Under Erebus exhibition at Our City O-Tautahi
11 September 2007
Sounds like Antarctica
Imagine a vast canvas of silence painted with sound bytes. Take the pristine wind-dominated sonic landscape of the Antarctica as the canvas and paint in the snorts and bellows of a seal, the squabble of a penguin rookery and of mukluks trudging on snow. And the sound bytes of human intrusion.
Surreal? Very. Electroacoustic artist, Dr Chris Cree Brown says the tranquillity in Antarctica can be unfamiliar and, as a consequence, marginally disturbing, “especially when exacerbated by the absence of ambient sound”.
And if one can displace the near-constant whine (or howl, if it is up) of the wind, the sonic landscape is largely pips and squeaks of the fauna, the alien hum of human intrusion and some over-loud renditions of one’s body sounds.

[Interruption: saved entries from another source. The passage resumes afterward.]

/-! ## Positive definiteness -/

/-- **Bourque–Ligh, Thm 1 (i)** on `S = {1, …, n}`: if `g(k) > 0` for `1 ≤ k ≤ n` (i.e. `f ∈ C_S`)
then `(f(gcd(i,j)))` is positive definite (over `ℝ`). [cite: BourqueLigh1995, Thm 1 (i)] -/
theorem posDef_gcdMatrix {g : ℕ → ℝ} {n : ℕ} (hg : ∀ k, 1 ≤ k → k ≤ n → 0 < g k) :
    (gcdMatrix (fun m => ∑ d ∈ m.divisors, g d) n).PosDef := by
  rw [← transpose_mul_diagonal_mul]
  have hA : (Matrix.diagonal (fun k : Fin n => g ((k : ℕ) + 1))).PosDef :=
    Matrix.PosDef.diagonal fun k => hg _ (Nat.succ_pos _) k.2
  have hB : Function.Injective (divisibility n : Matrix (Fin n) (Fin n) ℝ).mulVec := by
    refine Matrix.mulVec_injective_iff_isUnit.2 ?_
    rw [Matrix.isUnit_iff_isUnit_det, det_divisibility]
    exact isUnit_one
  have h := hA.conjTranspose_mul_mul_same hB
  rwa [Matrix.conjTranspose_eq_transpose_of_trivial] at h

/-- **Beslin–Ligh, Thm 2** (on `{1, …, n}`): the GCD matrix `(gcd(i,j))` is positive definite.
[cite: BeslinLigh1989, Thm 2] -/
theorem posDef_gcd (n : ℕ) : (gcdMatrix (fun m => (m : ℝ)) n).PosDef := by
  have h : (fun m : ℕ => (m : ℝ)) = fun m => ∑ d ∈ m.divisors, (Nat.totient d : ℝ) := by
    funext m
    rw [← Nat.cast_sum, Nat.sum_totient]
  rw [h]
  exact posDef_gcdMatrix fun k hk _ => by exact_mod_cast Nat.totient_pos.2 hk

/-! ## Jordan's totient and power GCD matrices -/

/-- Jordan's totient `J_s = μ ∗ N^s` (`∑_{d ∣ m} J_s(d) = m^s`; `J_1 = φ`), as a `ℤ`-valued
arithmetic function. [cite: BourqueLigh1995, p. 268 (`ε_e ∗ μ`)] -/
def jordan (s : ℕ) : ArithmeticFunction ℤ :=
  μ * ((ArithmeticFunction.pow s : ArithmeticFunction ℕ) : ArithmeticFunction ℤ)

/-- `∑_{d ∣ m} J_s(d) = m^s` (`s ≥ 1`). [cite: BourqueLigh1995, p. 268] -/
theorem sum_divisors_jordan {s : ℕ} (hs : s ≠ 0) (m : ℕ) :
    ∑ d ∈ m.divisors, jordan s d = (m : ℤ) ^ s := by
  have h : ((ArithmeticFunction.zeta : ArithmeticFunction ℕ) : ArithmeticFunction ℤ) * jordan s =
      ((ArithmeticFunction.pow s : ArithmeticFunction ℕ) : ArithmeticFunction ℤ) := by
    rw [jordan, ← mul_assoc, ArithmeticFunction.coe_zeta_mul_moebius, one_mul]
  have h2 := congrArg (fun F : ArithmeticFunction ℤ => F m) h
  simp only [ArithmeticFunction.coe_zeta_mul_apply, ArithmeticFunction.natCoe_apply,
    ArithmeticFunction.pow_apply, hs, false_and, if_false, Nat.cast_pow] at h2
  exact h2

The tranquillity can also be variously disturbed by ice cracking, breaking and rumbling on the Erebus ice tongue, tapping ice crystals, ice crystals shattering, and the various types of wind (polar, Antarctic white out, katabatic) whistling over the continent.
That is the sonic ecology of the harsh continent, as experienced, Dr Cree Brown, composer, lecturer and sonic artist who says no other place on Earth can offer such a heightened sense of sound as that of Antarctica.
Dr Cree Brown’s Under Erebus composition is presently playing at Our City O-Tautahi in conjunction with the Antartica The Big Ice - Exploration.Science.Inspiration exhibition.
In November 1999 Chris Cree Brown travelled to Antarctica as part of the Antarctica New Zealand’s Artists in Antarctica programme.
While on the ice, he recorded various sounds, many of which are included in the piece Under Erebus which plays in the exhibition’s Artists’ gallery at Our City O-Tautahi.
“I would dump these recordings into my computer, and use these sounds as source material for an electro-acoustic composition.
“My goal would be to create an expressive work of sonic art that would reflect my personal interpretation of the environment of Antarctica and my experiences in Antarctica,” he says.
The massive, majestic icescapes and graceful, sweeping glaciers evoke a music that embodies grand, slow moving, dense and interweaving textures, he adds.
For Dr Cree Brown, Under Erebus is an attempt to create an expressive work of ‘sonic art’ that reflected his personal interpretation of the environment of Antarctica and his experiences there.
“My Antarctic experience is one of the most significant and important experiences of my life. The various moods, expansive grandeur and majestic icescapes of Antarctica have left a deep and enduring impression.”
The Antarctic sounds incorporated into the work are the sounds of walking on the snow, skuas, polar wind, radio communications, Weddell seals, an Adele penguin rookery, and Antarctic white-out.
Dr. Cree Brown (b1953) is an associate professor at the School of Music, University of Canterbury. His main interests include conventional instrumental composition, electro-acoustic and computer music, and inter-media art. He has twice been awarded the Mozart Fellowship at the University of Otago, has twice been appointed Composer-in-Schools, has won two prizes in the Wellington Youth Orchestra's Young Composers Competition, and has written a number of film scores.
AntarcticaThe Big Ice – Exploration. Science. Inspiration also considers New Zealand's historical, scientific and political focus on Ross Dependency, voyages of discovery, Terra Nova Expeditions and the Erebus disaster. It examines the role of protecting Antarctica's history and the presence of well known New Zealanders on the ice including Sir Edmund Hillary and explores The Antarctic Treaty and International Polar Year in 2007 – 2008.
The exhibition continues until noon Saturday 27 October 2007 at Our City O-Tautahi, cnr Oxford Tce and Worcester Blvd. Admission Free.